Input records:
import Mathlib
import HarnessLib
import Summits.HubbardSuperconductivity.HubbardSuperconductivity.Theorems.KLProgrammeKLRegimeEngineScaleZeroDecay
import Summits.HubbardSuperconductivity.HubbardSuperconductivity.Theorems.KLProgrammeKLRegimeEngineV8DefsQ3

/-!
# KL programme (k = 3, c = 2, p1 g3) — ENGINE (E4)₀: the thresholds of `E4ScaleZeroAt` give the hypotheses of the scale-`0` numbers
# (packaging step (P5))

Helpers toward the item `KLRegimeEngineV16` (conjunct (E4)₀ of `stub_engine_scale0`).  The four numbers of (E4)₀
(`A_X`: `spaceMoment_scaleZero_of_frameOK`; `A_T`: `timeMoment_scaleZero_of_klEng`; `T_T`: `exists_timeMomentConst_klAnisoFamily_zero`;
`T_X`: `spaceMoment_klAnisoFamily_zero_le`) ask for `2¹⁵ ≤ L`, `β³ ≤ M` (`pow_three_le_of_klEng`), `β ≤ M`, `klE0·β ≤ π(2M − 13)`,
`|U| ≤ 1` and `(16/15)·Gfr0·|U| ≤ 1/50`; this file derives them from the binders of `E4ScaleZeroAt`
(`klBetaMin ≤ β`, `klEngL₃ β U ≤ L`, `klEngM₃ β U L ≤ M`, `0 < U ≤ klEngU₀3 P R c`, `R.WF`):

* `two_pow_fifteen_le_of_klEngL`, `beta_le_of_klEng`, `klE0_mul_beta_le_of_klEng`;
* `gfr_zero_le_klEngRsq`, `abs_le_one_of_klEngU₀3`, `gfr_zero_mul_abs_le_of_klEngU₀3`.
-/

noncomputable section

namespace Summit.HubbardSuperconductivity.HubbardSuperconductivity.Theorems.EngineV8

set_option linter.dupNamespace false -- summit = problem name (single-conjunct summit), D-0017

open Real Finset Literature.MathematicalPhysics.QuantumLattice
open Summit.HubbardSuperconductivity.HubbardSuperconductivity.Theorems.KLRegimeSplit
open Summit.HubbardSuperconductivity.HubbardSuperconductivity.Theorems.ScaleZeroDecay

variable {L M : ℕ} {β U : ℝ}

/-! ## §1 Space–time thresholds -/

/-- `klEngL₃ β U ≤ L` with `klBetaMin ≤ β` gives `2¹⁵ ≤ L`. -/
theorem two_pow_fifteen_le_of_klEngL (hβ : klBetaMin ≤ β) (hL : klEngL₃ β U ≤ L) : (2 : ℝ) ^ 15 ≤ L := by
  unfold klEngL₃ at hL
  have h128 : (128 : ℝ) ≤ |β| := le_trans (by norm_num [klBetaMin]) (hβ.trans (le_abs_self β))
  have hc : (128 : ℕ) ≤ ⌈|β|⌉₊ := by
    have h1 : ((128 : ℕ) : ℝ) ≤ |β| := by push_cast; exact h128
    have h2 := Nat.ceil_mono h1  -- `⌈128⌉₊ ≤ ⌈|β|⌉₊`
    simpa using h2
  have h1 : 2 ^ 15 ≤ 2 ^ 10 * (⌈|β|⌉₊ + 1) ^ 2 * (⌈|U|⁻¹⌉₊ + 1) ^ 2 := by
    have h2 : 129 ^ 2 ≤ (⌈|β|⌉₊ + 1) ^ 2 := Nat.pow_le_pow_left (by omega) 2
    have h3 : 1 ≤ (⌈|U|⁻¹⌉₊ + 1) ^ 2 := Nat.one_le_pow _ _ (by omega)
    calc 2 ^ 15 ≤ 2 ^ 10 * 129 ^ 2 * 1 := by norm_num
      _ ≤ 2 ^ 10 * (⌈|β|⌉₊ + 1) ^ 2 * (⌈|U|⁻¹⌉₊ + 1) ^ 2 := Nat.mul_le_mul (Nat.mul_le_mul_left _ h2) h3
  exact_mod_cast h1.trans hL

/-- `β ≤ M` under the thresholds. -/
theorem beta_le_of_klEng (hβ : klBetaMin ≤ β) (hL : klEngL₃ β U ≤ L) (hM : klEngM₃ β U L ≤ M) : β ≤ (M : ℝ) := by
  have h3 := pow_three_le_of_klEng hβ hL hM
  have hβ1 : (1 : ℝ) ≤ β := le_trans (by norm_num [klBetaMin]) hβ
  calc β ≤ β ^ 3 := by nlinarith [pow_pos (by linarith : (0:ℝ) < β) 2, sq_nonneg β]
    _ ≤ M := h3

/-- `klE0·β ≤ π(2M − 13)` under the thresholds. -/
theorem klE0_mul_beta_le_of_klEng (hβ : klBetaMin ≤ β) (hL : klEngL₃ β U ≤ L) (hM : klEngM₃ β U L ≤ M) :
    klE0 * β ≤ Real.pi * (2 * (M : ℝ) - 13) := by
  have h3 := pow_three_le_of_klEng hβ hL hM
  have hβ128 : (128 : ℝ) ≤ β := le_trans (by norm_num [klBetaMin]) hβ
  have hE : (klE0 : ℝ) = 1 / 32 := by norm_num [klE0]
  have hπ3 : (3 : ℝ) < Real.pi := Real.pi_gt_three
  have hb3 : (128 : ℝ) ^ 2 * β ≤ β ^ 3 := by
    have : (128 : ℝ) ^ 2 ≤ β ^ 2 := by nlinarith
    nlinarith
  have hM : (128 : ℝ) ^ 2 * β ≤ M := hb3.trans h3
  rw [hE]
  nlinarith

/-! ## §2 Coupling thresholds -/

/-- `Gfr 0 ≤ klEngRsq R` (`R.WF`). -/
theorem gfr_zero_le_klEngRsq {R : RenConsts} (hRwf : R.WF) : R.Gfr 0 ≤ klEngRsq R := by
  have hG0 : 0 ≤ R.Gfr 0 := hRwf.2.2 0
  have hsum : R.Gfr 0 ^ 2 ≤ ∑ j ∈ range 5, R.Gfr j ^ 2 :=
    single_le_sum (f := fun j => R.Gfr j ^ 2) (fun j _ => sq_nonneg _) (by simp)
  unfold klEngRsq
  nlinarith [sq_nonneg R.cr, sq_nonneg R.cz, sq_nonneg (R.Gfr 0 - 1)]

/-- `0 < U ≤ klEngU₀3 P R c` gives `|U| ≤ 1`. -/
theorem abs_le_one_of_klEngU₀3 {P : SplitConsts} {R : RenConsts} {c : ℝ} (hU0 : 0 < U) (hU : U ≤ klEngU₀3 P R c) : |U| ≤ 1 := by
  have hP := one_le_klEngPsq P
  have hR := one_le_klEngRsq R
  rw [abs_of_pos hU0]
  refine hU.trans ?_
  unfold klEngU₀3
  rw [div_le_one (by positivity)]
  have h1 : (1 : ℝ) ≤ 2 ^ 120 := by norm_num
  have h2 : (1 : ℝ) ≤ klEngPsq P ^ 2 := one_le_pow₀ hP
  have h3 : (1 : ℝ) ≤ klEngRsq R ^ 4 := one_le_pow₀ hR
  have h4 : (1 : ℝ) ≤ c ^ 2 + 1 := by nlinarith [sq_nonneg c]
  calc (1 : ℝ) = 1 * 1 * 1 * 1 := by ring
    _ ≤ 2 ^ 120 * klEngPsq P ^ 2 * klEngRsq R ^ 4 * (c ^ 2 + 1) := by gcongr

/-- `0 < U ≤ klEngU₀3 P R c` and `R.WF` give `(16/15)·Gfr0·|U| ≤ 1/50`. -/
theorem gfr_zero_mul_abs_le_of_klEngU₀3 {P : SplitConsts} {R : RenConsts} {c : ℝ} (hRwf : R.WF) (hU0 : 0 < U)
    (hU : U ≤ klEngU₀3 P R c) : 16 / 15 * (R.Gfr 0 * |U|) ≤ 1 / 50 := by
  have hP := one_le_klEngPsq P
  have hR := one_le_klEngRsq R
  have hG0 : 0 ≤ R.Gfr 0 := hRwf.2.2 0
  have hGR := gfr_zero_le_klEngRsq hRwf
  rw [abs_of_pos hU0]
  -- `Gfr0·U ≤ Rsq·U₀ ≤ Rsq/(2^120 Rsq⁴) ≤ 2^{-120}`
  have h1 : R.Gfr 0 * U ≤ klEngRsq R * klEngU₀3 P R c := mul_le_mul hGR hU hU0.le (by linarith)
  have h2 : klEngRsq R * klEngU₀3 P R c ≤ 1 / 2 ^ 120 := by
    unfold klEngU₀3
    rw [mul_one_div, div_le_div_iff₀ (by positivity) (by positivity), one_mul]
    have h3 : (1 : ℝ) ≤ klEngPsq P ^ 2 := one_le_pow₀ hP
    have h4 : (1 : ℝ) ≤ c ^ 2 + 1 := by nlinarith [sq_nonneg c]
    have h5 : klEngRsq R ≤ klEngRsq R ^ 4 := by
      calc klEngRsq R = klEngRsq R ^ 1 := (pow_one _).symm
        _ ≤ klEngRsq R ^ 4 := pow_le_pow_right₀ hR (by norm_num)
    calc klEngRsq R * 2 ^ 120 = 2 ^ 120 * 1 * klEngRsq R * 1 := by ring
      _ ≤ 2 ^ 120 * klEngPsq P ^ 2 * klEngRsq R ^ 4 * (c ^ 2 + 1) := by gcongr
  nlinarith

/-! ## §3 The frame size `S = 1 + Gfr0 + Gfr1 + Gfr2 + Gfr3` against `klEngRsq` -/

/-- **`S⁴ ≤ 25·klEngRsq²`** for `S = 1 + Gfr0 + Gfr1 + Gfr2 + Gfr3` (Cauchy–Schwarz with five terms): the `R`-dependent corrections
of the scale-`0` moments (`…S⁴·((N_sc+1)U² + 2|U|)`) are absorbed by `Q.cE4·U² = 2^{60}·klEngPsq²·klEngRsq²·U²`. -/
theorem frameSize_pow_four_le_klEngRsq_sq (R : RenConsts) :
    (1 + R.Gfr 0 + R.Gfr 1 + R.Gfr 2 + R.Gfr 3) ^ 4 ≤ 25 * klEngRsq R ^ 2 := by
  have hsum : ∑ j ∈ range 5, R.Gfr j ^ 2 = R.Gfr 0 ^ 2 + R.Gfr 1 ^ 2 + R.Gfr 2 ^ 2 + R.Gfr 3 ^ 2 + R.Gfr 4 ^ 2 := by
    simp [sum_range_succ]
  have hS2 : (1 + R.Gfr 0 + R.Gfr 1 + R.Gfr 2 + R.Gfr 3) ^ 2 ≤ 5 * klEngRsq R := by
    unfold klEngRsq
    rw [hsum]
    nlinarith [sq_nonneg (1 - R.Gfr 0), sq_nonneg (1 - R.Gfr 1), sq_nonneg (1 - R.Gfr 2), sq_nonneg (1 - R.Gfr 3),
      sq_nonneg (R.Gfr 0 - R.Gfr 1), sq_nonneg (R.Gfr 0 - R.Gfr 2), sq_nonneg (R.Gfr 0 - R.Gfr 3), sq_nonneg (R.Gfr 1 - R.Gfr 2),
      sq_nonneg (R.Gfr 1 - R.Gfr 3), sq_nonneg (R.Gfr 2 - R.Gfr 3), sq_nonneg R.cr, sq_nonneg R.cz, sq_nonneg (R.Gfr 4)]
  have h0 : 0 ≤ (1 + R.Gfr 0 + R.Gfr 1 + R.Gfr 2 + R.Gfr 3) ^ 2 := sq_nonneg _
  calc (1 + R.Gfr 0 + R.Gfr 1 + R.Gfr 2 + R.Gfr 3) ^ 4 = ((1 + R.Gfr 0 + R.Gfr 1 + R.Gfr 2 + R.Gfr 3) ^ 2) ^ 2 := by ring
    _ ≤ (5 * klEngRsq R) ^ 2 := pow_le_pow_left₀ h0 hS2 2
    _ = 25 * klEngRsq R ^ 2 := by ring

end Summit.HubbardSuperconductivity.HubbardSuperconductivity.Theorems.EngineV8

end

What you are asked to do:
Copy each line of the records containing the string "Real".

Answer space:
open Real Finset Literature.MathematicalPhysics.QuantumLattice
    klE0 * β ≤ Real.pi * (2 * (M : ℝ) - 13) := by
  have hπ3 : (3 : ℝ) < Real.pi := Real.pi_gt_three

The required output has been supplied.